Pytorch提供了一个封装cpp_extension,方便编译过程中所需要的设置选项,以及所需包含的头文件位置路径设置等等。
#include <torch/extension.h>
torch::Tensor ncrelu_forward(torch::Tensor input){
auto pos=input.clamp_min(0); //clamp_min_方法设置一个下限min,tensor中有元素小于这个值, 就把对应的值赋为min
auto neg=input.clamp_max(0);
return torch::cat({pos,neg},1);
}
PYBIND11_MODULE(TORCH_EXTENSION_NAME, m){
m.def("forward",&ncrelu_forward,"ncrelu forword");
}
torch/extension.h头文件,是编写Pytorch的C++扩展时必须包含的一个文件。它基本上囊括了实现中所需要的所有依赖,包含了ATen库,pybind11和二者之间的交互。
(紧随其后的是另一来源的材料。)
import Summits.Ventures.DiscreteObjects.PP12.PrimeOrderAtlasV2
import Summits.Ventures.DiscreteObjects.PP12.NoPlanarOrderThree

/-!
# PP(12): the prime-order atlas, version 3 — the planar order-3 branch removed (kernel)
Framing: lottery ticket; floor = certified bounds/negative ranges.

`prime_order_atlas_order12_v2` (`PrimeOrderAtlasV2.lean`) lists the fixed structure of every prime-order collineation `σ ≠ 1`,
`σ ^ p = 1`, of a projective plane of order 12: `p ∈ {2, 3, 5, 11, 13}` with an explicit numerical type for each. With
`no_planar_order_three` (`NoPlanarOrderThree.lean`, designs g10: no collineation of order 3 has a planar fixed structure of order 3)
the `p = 3` branch loses its planar alternative: **`prime_order_atlas_order12_v3`**. The entries of the list NOT excluded in print are
now exactly: `p = 2` (one involutory elation) and `p = 3` of FLAG type (`1, 4, 7` or `10` fixed points) — the live cells of the
census (cell pub-namedobj, target M). Everything proved, nothing assumed; no `sorry`, no new axioms.
-/

namespace Summit.Ventures.DiscreteObjects.PP12

open Configuration Finset
open scoped Classical

namespace Collineation

variable {P L : Type*} [Membership P L] [ProjectivePlane P L] [Fintype P] [Fintype L]
  [DecidableEq P] [DecidableEq L] (σ : Collineation P L)

/-- **Prime-order atlas for a projective plane of order 12, version 3.** For a collineation `σ ≠ 1` with `σ ^ p = 1` on points,
`p` prime: `σ` fixes as many lines as points, and `p = 2` (elation, 13 fixed points), or `p = 3` (elation; or flag type with
1, 4, 7 or 10 fixed points — the planar type is impossible), or `p = 5` (a fixed Fano subplane), or `p = 11` (homology with 14 fixed
points, or triangle), or `p = 13` (a unique fixed antiflag). -/
theorem prime_order_atlas_order12_v3 (h12 : ProjectivePlane.order P L = 12) (hne : σ.onPoints ≠ 1) {p : ℕ}
    (hp : p.Prime) (hq : σ.onPoints ^ p = 1) :
    fixedCard σ.onLines = fixedCard σ.onPoints ∧
    ((p = 2 ∧ ∃ (l : L) (c : P), σ.IsAxis l ∧ σ.IsCenter c ∧ c ∈ l ∧ fixedCard σ.onPoints = 13) ∨
     (p = 3 ∧ ((∃ (l : L) (c : P), σ.IsAxis l ∧ σ.IsCenter c ∧ c ∈ l ∧ fixedCard σ.onPoints = 13) ∨
       (∃ (l : L) (c : P), σ.onLines l = l ∧ σ.onPoints c = c ∧ c ∈ l ∧ (∀ x : P, σ.onPoints x = x → x ∈ l) ∧
         (∀ m : L, σ.onLines m = m → c ∈ m) ∧
         (fixedCard σ.onPoints = 1 ∨ fixedCard σ.onPoints = 4 ∨ fixedCard σ.onPoints = 7 ∨
           fixedCard σ.onPoints = 10)))) ∨
     (p = 5 ∧ fixedCard σ.onPoints = 7 ∧
       (∀ l : L, σ.onLines l = l → σ.fixedOnLine l = 3) ∧ (∀ x : P, σ.onPoints x = x → σ.fixedThrough x = 3)) ∨
     (p = 11 ∧ ((∃ (l : L) (c : P), σ.IsAxis l ∧ σ.IsCenter c ∧ c ∉ l ∧ fixedCard σ.onPoints = 14) ∨
       (fixedCard σ.onPoints = 3 ∧ ∀ l : L, σ.onLines l = l → ∀ [DecidablePred (· ∈ l)], σ.fixedOnLine l = 2))) ∨
     (p = 13 ∧ (∃! x : P, σ.onPoints x = x) ∧ (∃! l : L, σ.onLines l = l) ∧
       ∀ (x : P) (l : L), σ.onPoints x = x → σ.onLines l = l → x ∉ l)) := by
  obtain ⟨hfix, h⟩ := σ.prime_order_atlas_order12_v2 h12 hne hp hq
  refine ⟨hfix, ?_⟩
  rcases h with h | ⟨h3, hcases⟩ | h | h | h
  · exact Or.inl h
  · rcases hcases with hel | ⟨hf13, hk4, ht4⟩ | hflag
    · exact Or.inr (Or.inl ⟨h3, Or.inl hel⟩)
    · subst h3
      have hg13 : fixedCard σ.onLines = 13 := by rw [hfix, hf13]
      exact (σ.no_planar_order_three h12 hq hf13 hg13 hk4 ht4).elim
    · exact Or.inr (Or.inl ⟨h3, Or.inr hflag⟩)
  · exact Or.inr (Or.inr (Or.inl h))
  · exact Or.inr (Or.inr (Or.inr (Or.inl h)))
  · exact Or.inr (Or.inr (Or.inr (Or.inr h)))

end Collineation

end Summit.Ventures.DiscreteObjects.PP12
ATen是Pytorch底层张量运算库,负责实现具体张量操作运算;pybind11是实现C++代码到python的绑定(binding),可以在python里调用C++函数。
函数返回类型和传递参数类型均是torch::Tensor类
通过pybind进行python和cpp的绑定,ncrelu_cpp是模块名,forward是函数名
python setup.py build_ext --inplace
会生成一个ncrelu_cpp.cpython-35m-x86_64-linux-gnu.so的动态链接库
import torch
from torch_op.ncrelu import ncrelu_cpp
a = torch.randn(4, 3)
print(a)
b = ncrelu_cpp.forward(a)
print(b)
a = a.cuda()
c = ncrelu_cpp.forward(a)
print(c)
tensor([[-0.5878, -1.2310, 0.2664],
[ 0.6259, 0.7189, -0.4295],
[ 0.4099, -1.3427, 1.5124],
[-1.3714, 1.1723, -0.5091]])
tensor([[ 0.0000, 0.0000, 0.2664, -0.5878, -1.2310, 0.0000],
[ 0.6259, 0.7189, 0.0000, 0.0000, 0.0000, -0.4295],
[ 0.4099, 0.0000, 1.5124, 0.0000, -1.3427, 0.0000],
[ 0.0000, 1.1723, 0.0000, -1.3714, 0.0000, -0.5091]])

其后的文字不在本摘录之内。